Segment Open

import Literature.NumberTheory.Automorphic.ConjSelfDualParityLEmbedding
import Literature.NumberTheory.Automorphic.AsaiSignArchParityRankOne
import Literature.NumberTheory.Automorphic.AsaiSignContRankOne
import HarnessLib

/-!
# Parity of conjugate self-dual archimedean parameters with general exponents, and the
parameter-level form of Mok's archimedean sign pin

Topic `NumberTheory/Automorphic`; namespace `Literature.NumberTheory.Automorphic`.  Theorem file
(definitions with bodies and proved theorems only, no named fact; provefact unit
`Mok2014_archimedean_parity_of_asaiSign`, 2026-08-16, session 7), continuing
`ConjSelfDualParityDiagonal` (Mok's (2.2.6), Remark 2.2.2 and the Example before Cor. 2.5.5 for the
TEMPERED shape (2.5.12), `diag((z/|z|)^{m_i})`) and `ConjSelfDualParityLEmbedding` (Lemma 2.2.1).

## Why this file

The two named facts `Mok2014_archimedean_parity_of_asaiSign` (`AsaiSign.lean`) and
`Mok2014_archimedean_parity_of_asaiSignCont` (`AsaiSignCont.lean`) render Mok's Cor. 2.5.5 (C. P. Mok,
*Endoscopic classification of representations of quasi-split unitary groups*, Mem. AMS 235 (2015),
no. 1108) through the archimedean parameter `HasArchParameter χ` of the automorphic datum — i.e.
through the INFINITESIMAL CHARACTER of `Π_σ`: the multiset `χ σ = {a_i}` of `z`-exponents (and
`χ σ̄ = {b_i}`), NOT the Langlands parameter `z ↦ ⊕_i z^{a_i} z̄^{b_i}` with its pairing `(a_i, b_i)`.
Mok's proof (Example before Cor. 2.5.5) runs on the Langlands parameter: by Thm. 2.4.10 and
Lemma 2.2.1 it is conjugate self-dual of parity `(-1)^{N-1} κ`, and for the tempered shape (2.5.12)
(`b_i = -a_i`, distinct `a_i`) the parity pins `(-1)^{2a_i}` (Remark 2.2.2, (2.2.6)).  For a GENERAL
parameter `⊕_i z^{a_i} z̄^{b_i}` conjugate self-duality only produces the involution `i ↦ i^*` with
`χ_{i^*} = (χ_i^c)^{-1}`, i.e. `(a_{i^*}, b_{i^*}) = (-b_i, -a_i)` (Mok §2.3, (2.3.4): `K = I ⊔ J ⊔ J^*`),
and the parity constrains only the fixed points `i ∈ I`; a two-element orbit `{j, j^*}` ("hyperbolic
pair" `z^a z̄^b ⊕ z^{-b} z̄^{-a}`) is conjugate self-dual of BOTH parities (Remark 2.2.2: "its parity
need not be unique").  Such a pair with `z`-exponents `a, -b` distinct and in one coset `r + ℤ` would
violate the coset conclusion of the facts (e.g. `z ⊕ z̄^{-1}`: exponents `1, 0`); what excludes it for
`Π_σ` is the Jacquet–Shalika archimedean bound `|Re(a_i + b_i)| < 1` on the exponents of a unitary
generic representation (equivalently Tadić's classification), since `a_j - a_{j^*} = a_j + b_j ∈ ℤ`.
This file proves the resulting LOCAL statement in full generality and reduces both named facts to
the corresponding PARAMETER-LEVEL archimedean statement (displayed as a hypothesis, not minted).

## What is proved

* §1 (any characters `χ_i : ℂˣ →* ℂ`): the conjugate-dual character `χ^*(z) = χ(z̄)⁻¹`
  (`conjDualChar`); if `diag(χ_i)` is conjugate self-dual of parity `η` (`IsConjSelfDualOfParity`,
  (2.2.6)) then every `χ_i` has a partner `χ_j = χ_i^*`
  (`exists_eq_conjDualChar_of_isConjSelfDualOfParity_diagParam` — the involution, read off the
  non-degeneracy of the form `A`); an ISOLATED fixed point (`χ_j = χ_i^* ⇒ j = i`) carries the sign,
  `χ_i(-1) = η` (`apply_neg_one_eq_of_isConjSelfDualOfParity_diagParam_of_isolated`, generalising
  `apply_neg_one_eq_of_isConjSelfDualOfParity_diagParam` of `ConjSelfDualParityDiagonal`, which assumed
  all `χ_i` conjugate-inverse); and sharpness: `diag(χ, χ^*)` has both parities
  (`isConjSelfDualOfParity_diagParam_pair`).
* §2: the archimedean quasi-characters `archParamChar t m : z ↦ |z|^t (z/|z|)^m` (`= z^a z̄^b`,
  `t = a + b`, `m = a - b ∈ ℤ`, the character encoded by an `ArchWeight (a, b)`): conjugate
  `archParamChar t (-m)`, conjugate-dual `archParamChar (-t) m`, value `(-1)^m` at `-1`, value `e^{ut}` at `e^u`,
  and injectivity of `(t, m) ↦ archParamChar t m`.
* §3 (main local lemma, `eq_zero_and_neg_one_zpow_eq_of_isConjSelfDualOfParity_archDiagParam`): if
  `diag(archParamChar t_i m_i)` is conjugate self-dual of parity `η`, the `z`-exponents `a_i = (t_i + m_i)/2`
  are pairwise distinct and lie in one coset of `ℤ`, and `|Re t_i| < 1` for all `i`, then every
  `t_i = 0` (the parameter is tempered, of shape (2.5.12)) and `(-1)^{m_i} = η`; coset form
  `exists_half_eq_of_isConjSelfDualOfParity_archDiagParam` and the multiset form
  `forall_mem_exists_eq_add_coset_of_archParameter`, whose conclusion is literally that of the facts.
* §4: `Mok2014_archimedean_parity_of_asaiSignCont_of_archParameter` and
  `Mok2014_archimedean_parity_of_asaiSign_of_archParameter`: both named facts follow (the raw one also
  using `Mok2014_partialAsaiL_continuation_pole_dichotomy`, and both using the proved rank-one
  stratum) from the parameter-level archimedean statement for `N ≥ 2` — Mok's Thm. 2.4.10 with
  Thm. 2.5.4 (a) and Lemma 2.2.1 at a real place of `F` under a complex place of `E`, transported to
  the `z`-exponents by the local Langlands correspondence for `GL_N(ℂ)` (compatibility with
  infinitesimal characters) and supplemented by the Jacquet–Shalika archimedean bound — displayed
  verbatim as the hypothesis `hparam`.  That statement is not expressible as a faithful named fact
  of the tree today (the automorphic data carry no pairing-level archimedean parameter), so it is
  NOT introduced as a definition here.

## References

* C. P. Mok, *Endoscopic classification of representations of quasi-split unitary groups*,
  Mem. Amer. Math. Soc. 235 (2015), no. 1108 (arXiv:1206.0882): §2.2 (2.2.3)–(2.2.6), Lemma 2.2.1,
  Remark 2.2.2 (arXiv pp. 8–9); §2.3 (2.3.4)–(2.3.5) (p. 11); Thm. 2.4.2, Thm. 2.4.10 (pp. 13, 16);
  Thm. 2.5.4 (a), Example and Cor. 2.5.5 with (2.5.12) (pp. 20–21). [Mok2014]
* Z. Rudnick, P. Sarnak, *Zeros of principal `L`-functions and random matrix theory*, Duke Math. J.
  81 (1996), (2.5) and Appendix A.3: for the archimedean component `π_∞` of a cuspidal automorphic
  representation, written as a Langlands quotient with exponents `t_j = Re s_j`, `2 max |t_j| < 1`
  (from the Rankin–Selberg theory of Jacquet–Shalika and Mœglin–Waldspurger; a local proof goes
  through the classification of the generic unitary dual).  In the exponent notation `z^a z̄^b`
  (`|z^a z̄^b| = |z|_ℂ^{Re(a+b)/2}`) this is the hypothesis `|Re(a_i + b_i)| < 1` below; the
  finite-place analogue is Jacquet–Shalika 1981, (2.5)/Cor. 2.5. [RudnickSarnakDuke1996]
  [JacquetShalikaAJM1981]
* W. T. Gan, B. H. Gross, D. Prasad, *Symplectic local root numbers, central critical `L`-values, and
  restriction problems in the representation theory of classical groups*, Astérisque 346 (2012), §3.
  [GanGrossPrasad2012]
-/

noncomputable section
/-- … ⇒ a `ν`-modification `TameWild.NuMod X N d ν` for an arbitrary maximal stratum (universe 0). [cite: CossartJannsenSaito2020, Def. 6.14, Rem. 6.29 (1)] -/
theorem nuMod_of_forall_noMovingNearChain (hL : MovingCompactness.{0}) {R : ∀ S : Scheme.{0}, CentreSeq S → Prop} {N : ℕ}
    {ν : ℕ → ℕ} {k : Type} [Field k] (hRf : OracleFunctional R) (hRa : OracleAdmissible R) {X : Scheme.{0}}
    [IsLocallyNoetherian X] (f : X ⟶ Spec (.of k)) [LocallyOfFiniteType f] [QuasiCompact f] [IsReduced X]
    (hdimN : topologicalKrullDim X ≤ (N : WithBot ℕ∞)) {d : ℕ} (hdimd : topologicalKrullDim X ≤ (d : WithBot ℕ∞))
    (hmax : Maximal (· ∈ Scheme.hsValues X N) ν) (hν : ν ≠ iterPSum N Phi)
    (htotal : ∀ s : CentreSeq X, s.IsCanonicalRun R N ν → ∀ (Z : Set s.top) (hZ : IsClosed Z),
      Z ⊆ Scheme.hsStratum s.top N ν → Z.Nonempty →
        ∃ t, R (Scheme.IdealSheafData.vanishingIdeal ⟨Z, hZ⟩).subscheme t)
    (hno : ∀ x ∈ Scheme.hsStratum X N ν, IsClosed ({x} : Set X) →
      NoMovingNearChainFrom R N ν (MarkedStage.init X x) fun _ => True) :
    TameWild.NuMod X N d ν := by
  obtain ⟨s, -, hs⟩ : ∃ s : CentreSeq X, s.IsCanonicalRun R N ν ∧ s.IsNuElimination N ν :=
    exists_isNuElimination_of_canonicalSequenceTerminates
      (canonicalSequenceTerminates_of_forall_noMovingNearChain hL hRf hRa f hdimN hmax hν htotal hno)
      fun t ht => (canonicalCentres_general hRa f hdimN hmax hν t ht).2
  exact TameWild.nuMod_of_isNuElimination f hdimd hdimN hmax s hs

/-- … for threefolds, with the answers from CJS Thm. 1.2. [cite: CossartJannsenSaito2020, Thm. 1.2, Def. 6.14, Rem. 6.29 (1)] -/
theorem nuMod_threefold_of_noMovingNearChains (hL : MovingCompactness.{0})
    (hCJS : CossartJannsenSaito2020SequencePermissible.{0}) {N : ℕ} {ν : ℕ → ℕ} {k : Type} [Field k] {Y : Scheme.{0}}
    [IsLocallyNoetherian Y] (g : Y ⟶ Spec (.of k)) [LocallyOfFiniteType g] [QuasiCompact g] [IsReduced Y]
    (hdim3 : topologicalKrullDim Y ≤ ((3 : ℕ) : WithBot ℕ∞)) (hdimN : topologicalKrullDim Y ≤ (N : WithBot ℕ∞)) {d : ℕ}
    (hdimd : topologicalKrullDim Y ≤ (d : WithBot ℕ∞)) (hmax : Maximal (· ∈ Scheme.hsValues Y N) ν) (hν : ν ≠ iterPSum N Phi)
    (hO2 : ∀ R : ∀ S : Scheme.{0}, CentreSeq S → Prop, OracleFunctional R → OracleAdmissible R →
      (∀ S : Scheme.{0}, (∃ t : CentreSeq S, t.AllPermissible ∧ t.CentresOver (Scheme.regularLocus S)ᶜ ∧
        Literature.AlgebraicGeometry.Resolution.Scheme.IsRegular t.top) → ∃ t, R S t) →
      ∀ y ∈ Scheme.hsStratum Y N ν, IsClosed ({y} : Set Y) →
        NoMovingNearChainFrom R N ν (MarkedStage.init Y y) fun _ => True) :
    TameWild.NuMod Y N d ν := by
  obtain ⟨R, hRf, hRa, hRtot⟩ := exists_choiceOracle.{0}
  exact nuMod_of_forall_noMovingNearChain hL hRf hRa g hdimN hdimd hmax hν
    (fun s hs Z hZ hZν hne => answers_of_dim_le_three_general hCJS hRa hRtot g hdimN hmax hν hdim3 s hs Z hZ hZν hne)
    (hO2 R hRf hRa hRtot)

Segment Closed

_Task description:_
Take exactly the lines from the one containing "the archimedean quasi-characters" through the one containing "are pairwise distinct" in the data above, and output them with nothing added.

_Response area:_
* §2: the archimedean quasi-characters `archParamChar t m : z ↦ |z|^t (z/|z|)^m` (`= z^a z̄^b`,
  `t = a + b`, `m = a - b ∈ ℤ`, the character encoded by an `ArchWeight (a, b)`): conjugate
  `archParamChar t (-m)`, conjugate-dual `archParamChar (-t) m`, value `(-1)^m` at `-1`, value `e^{ut}` at `e^u`,
  and injectivity of `(t, m) ↦ archParamChar t m`.
* §3 (main local lemma, `eq_zero_and_neg_one_zpow_eq_of_isConjSelfDualOfParity_archDiagParam`): if
  `diag(archParamChar t_i m_i)` is conjugate self-dual of parity `η`, the `z`-exponents `a_i = (t_i + m_i)/2`
  are pairwise distinct and lie in one coset of `ℤ`, and `|Re t_i| < 1` for all `i`, then every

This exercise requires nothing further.